Every line below between the one holding "# — the directrix" and the one holding "OURS (cell res-hironaka, slot", inclusive, should be copied exactly, and no other line.

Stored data

=== Section Start ===

import Summits.ResolutionOfSingularities.ResolutionOfSingularities.Theorems.HilbertSamuelEliminationSigmaMaxModificationsCorridor3WLadderIsoInsepE2InitialForm
import HarnessLib

/-!
# [OURS · L1 W4.2] E2 chart calculus, brick 19a: «THE SUCCESSOR SHAPE `ĉ(y₀² + λ̂y₁²) + y₃·G` WITH `λ̂` A NON-SQUARE HAS `e ≤ d − 2`»
# — the directrix count behind the NO-JUMP row `IsoInsepE2SuccInsep₂` (crux chain w42, cell k2 `T3insep` = `stub_isoInsepTower`;
# `--supports stmt-ResolutionOfSingularities-19249`)

OURS (cell res-hironaka, slot W4.2, seat res-D-pv-042; OWN OBJECT TUO 2026-08-27 18:19Z, (N4b) = the NJ row of the NJ/RC dictionary);
NOT a statement of [Hironaka2017] nor of [CossartJannsenSaito2020] / [CossartPiltant2008]. AI-drafted, weaker than expert review.
PROOF file, def-free, fact-free.

* `dirDim_add_two_le_of_shape` — `R` regular local with regular parameters `y` (`emb.dim = d`), `σ : R ↠ A` onto a noetherian local ring
  of residue characteristic two, `ker σ = (h)`, `h ∈ 𝔪² ∖ 𝔪³`, and `h = ĉ·(y_{i₀}² + λ̂·y_{i₁}²) + y_{i₃}·G` with `ĉ` a unit, `λ̂` NOT a
  square modulo `𝔪`, `G ∈ 𝔪`, `i₀, i₁, i₃` distinct ⇒ **`e(A) + 2 ≤ d`**. Proof: the initial form is `F = c̄(Y₀² + λ̄Y₁²) + Y₃·ℓ` pushed to
  `κ(A)` (LEMMA T `E1Free.exists_tangentConeIdeal_eq_map_span_singleton`, `dirDim_eq'`); if `e(A) ≥ d − 1` then `τ({F}) ≤ 1`
  (`hironakaTau_eq_of_directrixDim_span_singleton`), `F` is cross-free (brick 1 `coeff_add_single_eq_zero_of_hironakaTau_le_one`), its
  invariance space `𝕎 = {F(w) = 0}` has dimension `≥ d − 1` (`hironakaTau_add_finrank_invarianceSpace`) yet meets the plane
  `⟨e_{i₀}, e_{i₁}⟩` trivially (`c̄(α² + λ̄β²) = 0 ⇒ β = 0 ⇒ α = 0`, `λ̄` not a square) — so `dim 𝕎 ≤ d − 2`, contradiction.

## References

* V. Cossart, U. Jannsen, S. Saito, LNM 2270 (2020): Def. 2.18, Def. 2.26. [CossartJannsenSaito2020]
* V. Cossart, O. Piltant, J. Algebra 320 (2008), proof of Prop. 4.2 (`τ`, invariance space). [CossartPiltant2008]
-/

noncomputable section

set_option linter.dupNamespace false

open scoped Classical
open IsLocalRing MvPolynomial Module
open Literature.RingTheory.MvPolynomial Literature.RingTheory.HilbertSamuel Literature.AlgebraicGeometry.Resolution
open Summit.ResolutionOfSingularities.ResolutionOfSingularities.Theorems.SigmaMaxModificationsCorridor3

universe u

namespace Summit.ResolutionOfSingularities.ResolutionOfSingularities.Cruxes.SigmaMaxModifications.IdeasL1C6.E2Chart

/-- **`e ≤ d − 2` FOR THE SUCCESSOR SHAPE.** `R` regular local with regular parameters `y : Fin d → R`, `σ : R ↠ A` onto a noetherian local
ring of residue characteristic two with `ker σ = (h)`, `h ∈ 𝔪² ∖ 𝔪³`; if `h = ĉ·(u² + λ̂·v²) + t·G` with `u = y_{i₀}`, `v = y_{i₁}`,
`t = y_{i₃}` (`i₀, i₁, i₃` pairwise distinct), `ĉ ∉ 𝔪`, `w² − λ̂ ∉ 𝔪` for all `w` and `G ∈ 𝔪`, then `dirDim A + 2 ≤ d`. [OURS · L1 W4.2 · k2 · E2 chart calculus, brick 19a]
[folklore] -/
theorem dirDim_add_two_le_of_shape {R A : Type u} [CommRing R] [IsRegularLocalRing R] [CommRing A] [IsLocalRing A]
    [IsNoetherianRing A] [CharP (ResidueField A) 2] {d : ℕ} (hd : (maximalIdeal R).spanFinrank = d) (y : Fin d → R)
    (hy : Ideal.span (Set.range y) = maximalIdeal R) (σ : R →+* A) (hσ : Function.Surjective σ) {h : R}
    (hker : RingHom.ker σ = Ideal.span {h}) (h2 : h ∈ maximalIdeal R ^ 2) (h3 : h ∉ maximalIdeal R ^ (2 + 1))
    {i₀ i₁ i₃ : Fin d} (h01 : i₀ ≠ i₁) (h03 : i₀ ≠ i₃) (h13 : i₁ ≠ i₃) {u v t cc lam G : R} (hyu : y i₀ = u) (hyv : y i₁ = v)
    (hyt : y i₃ = t) (hcc : cc ∉ maximalIdeal R) (hlam : ∀ w : R, w ^ 2 - lam ∉ maximalIdeal R) (hG : G ∈ maximalIdeal R)
    (hshape : h = cc * (u ^ 2 + lam * v ^ 2) + t * G) : dirDim A + 2 ≤ d := by
  subst hyu hyv hyt
  haveI := IsLocalHom.of_surjective σ hσ
  haveI : CharP (ResidueField R) 2 := ((ResidueField.map σ).charP_iff_charP 2).mpr inferInstance
  -- coordinates of `G` in the regular parameters
  have hG' : G ∈ Ideal.span (Set.range y) := by rw [hy]; exact hG
  obtain ⟨aa, haa⟩ := Ideal.mem_span_range_iff_exists_fun.mp hG'
  -- the degree-two form presenting `h`
  set Φ : MvPolynomial (Fin d) R := C cc * (X i₀ ^ 2 + C lam * X i₁ ^ 2) + X i₃ * (∑ k, C (aa k) * X k) with hΦ
  have hℓ : (∑ k, C (aa k) * X k : MvPolynomial (Fin d) R).IsHomogeneous 1 :=
    IsHomogeneous.sum _ _ _ fun k _ => by simpa using (isHomogeneous_C (Fin d) (aa k)).mul (isHomogeneous_X R k)
  have hΦhom : Φ.IsHomogeneous 2 := by
    have h1 : (X i₀ ^ 2 : MvPolynomial (Fin d) R).IsHomogeneous 2 := by simpa using (isHomogeneous_X R i₀).pow 2
    have h2' : (C lam * X i₁ ^ 2 : MvPolynomial (Fin d) R).IsHomogeneous 2 := by
      simpa using (isHomogeneous_C (Fin d) lam).mul ((isHomogeneous_X R i₁).pow 2)
    have h3' : (C cc * (X i₀ ^ 2 + C lam * X i₁ ^ 2) : MvPolynomial (Fin d) R).IsHomogeneous 2 := by
      simpa using (isHomogeneous_C (Fin d) cc).mul (h1.add h2')
    have h4' : (X i₃ * (∑ k, C (aa k) * X k) : MvPolynomial (Fin d) R).IsHomogeneous 2 := by
      simpa using (isHomogeneous_X R i₃).mul hℓ
    exact h3'.add h4'
  have hℓeval : MvPolynomial.eval y (∑ k, C (aa k) * X k) = ∑ k, aa k * y k := by
    rw [map_sum]
    exact Finset.sum_congr rfl fun k _ => by rw [map_mul, eval_C, eval_X]
  have hΦeval : MvPolynomial.eval y Φ = h := by
    rw [hshape, hΦ, map_add, map_mul, map_mul, map_add, map_mul, map_pow, map_pow, eval_C, eval_C, eval_X, eval_X, eval_X, hℓeval,
      haa]
  have hF : MvPolynomial.map (residue R) Φ ∈ initialFormsOf y h 2 := ⟨Φ, hΦhom, hΦeval, rfl⟩
  -- over `κ(A)`
  have hσy : Ideal.span (Set.range (σ ∘ y)) = maximalIdeal A := E1Free.span_range_comp_eq_maximalIdeal hy σ hσ
  obtain ⟨κ, hκ, hJ⟩ := E1Free.exists_tangentConeIdeal_eq_map_span_singleton hd y hy σ hσ hker h2 h3 hF hσy
  have hd1 : 1 ≤ d := Nat.succ_le_of_lt (Fin.pos i₀)
  have hdA : (maximalIdeal A).spanFinrank = d := E1Free.spanFinrank_maximalIdeal_eq_of_presentation hd σ hσ hker le_rfl h2 h3 hd1
  set Gf := MvPolynomial.map κ (MvPolynomial.map (residue R) Φ) with hGf
  rw [map_span_singleton_mvPolynomial] at hJ
  have hGhom : Gf.IsHomogeneous 2 := (isHomogeneous_of_mem_initialFormsOf y hF).map κ
  have hdir : dirDim A = directrixDim (Ideal.span {Gf}) := by rw [dirDim_eq' A hdA (σ ∘ y) hσy, hJ]
  -- the shape of `Gf` and its values
  have hGfshape : Gf = C (κ (residue R cc)) * (X i₀ ^ 2 + C (κ (residue R lam)) * X i₁ ^ 2) + X i₃ * (∑ k, C (κ (residue R (aa k))) * X k) := by
    rw [hGf, hΦ]
    simp only [map_add, map_mul, map_pow, map_sum, map_C, map_X]
  have heval : ∀ w : Fin d → ResidueField A,
      MvPolynomial.eval w Gf = κ (residue R cc) * (w i₀ ^ 2 + κ (residue R lam) * w i₁ ^ 2) + w i₃ * ∑ k, κ (residue R (aa k)) * w k := by
    intro w
    rw [hGfshape]
    simp only [map_add, map_mul, map_pow, map_sum, eval_C, eval_X]
  have hc'0 : κ (residue R cc) ≠ 0 := by
    rw [map_ne_zero_iff _ hκ.1, Ne, residue_eq_zero_iff]
    exact hcc
  have hl'sq : ∀ μ : ResidueField A, μ ^ 2 ≠ κ (residue R lam) := by
    intro μ hμ
    obtain ⟨μ₀, rfl⟩ := hκ.2 μ
    obtain ⟨w₀, rfl⟩ := Ideal.Quotient.mk_surjective (I := maximalIdeal R) μ₀
    apply hlam w₀
    rw [← residue_eq_zero_iff, map_sub, map_pow, sub_eq_zero]
    apply hκ.1
    rw [map_pow]
    exact hμ
  have hG0 : Gf ≠ 0 := by
    intro h0
    have h1 := heval (Pi.single i₀ 1)
    rw [h0, map_zero, Pi.single_eq_same, Pi.single_eq_of_ne h01.symm, Pi.single_eq_of_ne h03.symm] at h1
    simp only [one_pow, zero_pow two_ne_zero, mul_zero, add_zero, mul_one, zero_mul] at h1
    exact hc'0 h1.symm
  -- suppose `e(A) ≥ d − 1`: then `τ ≤ 1`
  by_contra hlt
  have hτ : hironakaTau (ResidueField A) ({Gf} : Set (MvPolynomial (Fin d) (ResidueField A))) ≤ 1 := by
    rw [hironakaTau_eq_of_directrixDim_span_singleton hGhom hG0 hdir.symm]
    omega
  have hcross : ∀ i j : Fin d, i ≠ j → coeff (Finsupp.single i 1 + Finsupp.single j 1) Gf = 0 :=
    fun i j hij => coeff_add_single_eq_zero_of_hironakaTau_le_one hτ hij
  -- the invariance space is the zero set of `Gf`, of dimension `≥ d − 1`
  have hW : ∀ w : Fin d → ResidueField A,
      w ∈ invarianceSpace (ResidueField A) ({Gf} : Set (MvPolynomial (Fin d) (ResidueField A))) ↔ MvPolynomial.eval w Gf = 0 :=
    fun w => by rw [mem_invarianceSpace_iff_of_cross_eq_zero hGhom hcross w, ← eval_eq_sum_of_cross_eq_zero hGhom hcross w]
  have hdimW : d ≤ finrank (ResidueField A) (invarianceSpace (ResidueField A)
      ({Gf} : Set (MvPolynomial (Fin d) (ResidueField A)))) + 1 := by
    have := hironakaTau_add_finrank_invarianceSpace (ResidueField A) ({Gf} : Set (MvPolynomial (Fin d) (ResidueField A)))
    omega
  -- … but it meets the plane `⟨e_{i₀}, e_{i₁}⟩` trivially
  set U : Submodule (ResidueField A) (Fin d → ResidueField A) :=
    Submodule.span (ResidueField A) (Set.range ![(Pi.single i₀ 1 : Fin d → ResidueField A), Pi.single i₁ 1]) with hU
  have hli : LinearIndependent (ResidueField A) ![(Pi.single i₀ 1 : Fin d → ResidueField A), Pi.single i₁ 1] := by
    rw [LinearIndependent.pair_iff]
    intro s t hst
    have h0 := congr_fun hst i₀
    have h1 := congr_fun hst i₁
    simp only [Pi.add_apply, Pi.smul_apply, Pi.single_eq_same, Pi.single_eq_of_ne h01, Pi.single_eq_of_ne h01.symm,
      smul_eq_mul, mul_one, mul_zero, add_zero, zero_add, Pi.zero_apply] at h0 h1
    exact ⟨h0, h1⟩
  have hU2 : finrank (ResidueField A) U = 2 := by
    rw [hU, finrank_span_eq_card hli, Fintype.card_fin]
  have hinf : U ⊓ invarianceSpace (ResidueField A) ({Gf} : Set (MvPolynomial (Fin d) (ResidueField A))) = ⊥ := by
    rw [Submodule.eq_bot_iff]
    rintro w ⟨hwU, hwW⟩
    obtain ⟨cf, rfl⟩ := (Submodule.mem_span_range_iff_exists_fun (ResidueField A)).mp hwU
    have hev := (hW _).mp hwW
    rw [heval] at hev
    simp only [Fin.sum_univ_two, Matrix.cons_val_zero, Matrix.cons_val_one, Pi.add_apply, Pi.smul_apply,
      Pi.single_eq_same, Pi.single_eq_of_ne h01, Pi.single_eq_of_ne h01.symm, Pi.single_eq_of_ne h03.symm,
      Pi.single_eq_of_ne h13.symm, smul_eq_mul, mul_one, mul_zero, add_zero, zero_add, zero_mul] at hev
    -- `hev : c̄ * (cf 0 ^ 2 + λ̄ * cf 1 ^ 2) = 0`
    have hq : cf 0 ^ 2 + κ (residue R lam) * cf 1 ^ 2 = 0 := (mul_eq_zero.mp hev).resolve_left hc'0
    by_cases hβ : cf 1 = 0
    · rw [hβ] at hq
      simp only [zero_pow two_ne_zero, mul_zero, add_zero, pow_eq_zero_iff two_ne_zero] at hq
      simp [Fin.sum_univ_two, hq, hβ]
    · exfalso
      apply hl'sq (cf 0 / cf 1)
      have h2 : cf 0 ^ 2 = κ (residue R lam) * cf 1 ^ 2 := by
        have := eq_neg_of_add_eq_zero_left hq
        rwa [CharTwo.neg_eq] at this
      rw [div_pow, h2, mul_div_assoc, div_self (pow_ne_zero 2 hβ), mul_one]
  have hsum := Submodule.finrank_sup_add_finrank_inf_eq U
    (invarianceSpace (ResidueField A) ({Gf} : Set (MvPolynomial (Fin d) (ResidueField A))))
  rw [hinf, finrank_bot, add_zero, hU2] at hsum
  have hle := Submodule.finrank_le (U ⊔ invarianceSpace (ResidueField A) ({Gf} : Set (MvPolynomial (Fin d) (ResidueField A))))
  rw [Module.finrank_fin_fun] at hle
  omega

end Summit.ResolutionOfSingularities.ResolutionOfSingularities.Cruxes.SigmaMaxModifications.IdeasL1C6.E2Chart

end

=== Section End ===

### [Solution to the exercise]
# — the directrix count behind the NO-JUMP row `IsoInsepE2SuccInsep₂` (crux chain w42, cell k2 `T3insep` = `stub_isoInsepTower`;
# `--supports stmt-ResolutionOfSingularities-19249`)

OURS (cell res-hironaka, slot W4.2, seat res-D-pv-042; OWN OBJECT TUO 2026-08-27 18:19Z, (N4b) = the NJ row of the NJ/RC dictionary);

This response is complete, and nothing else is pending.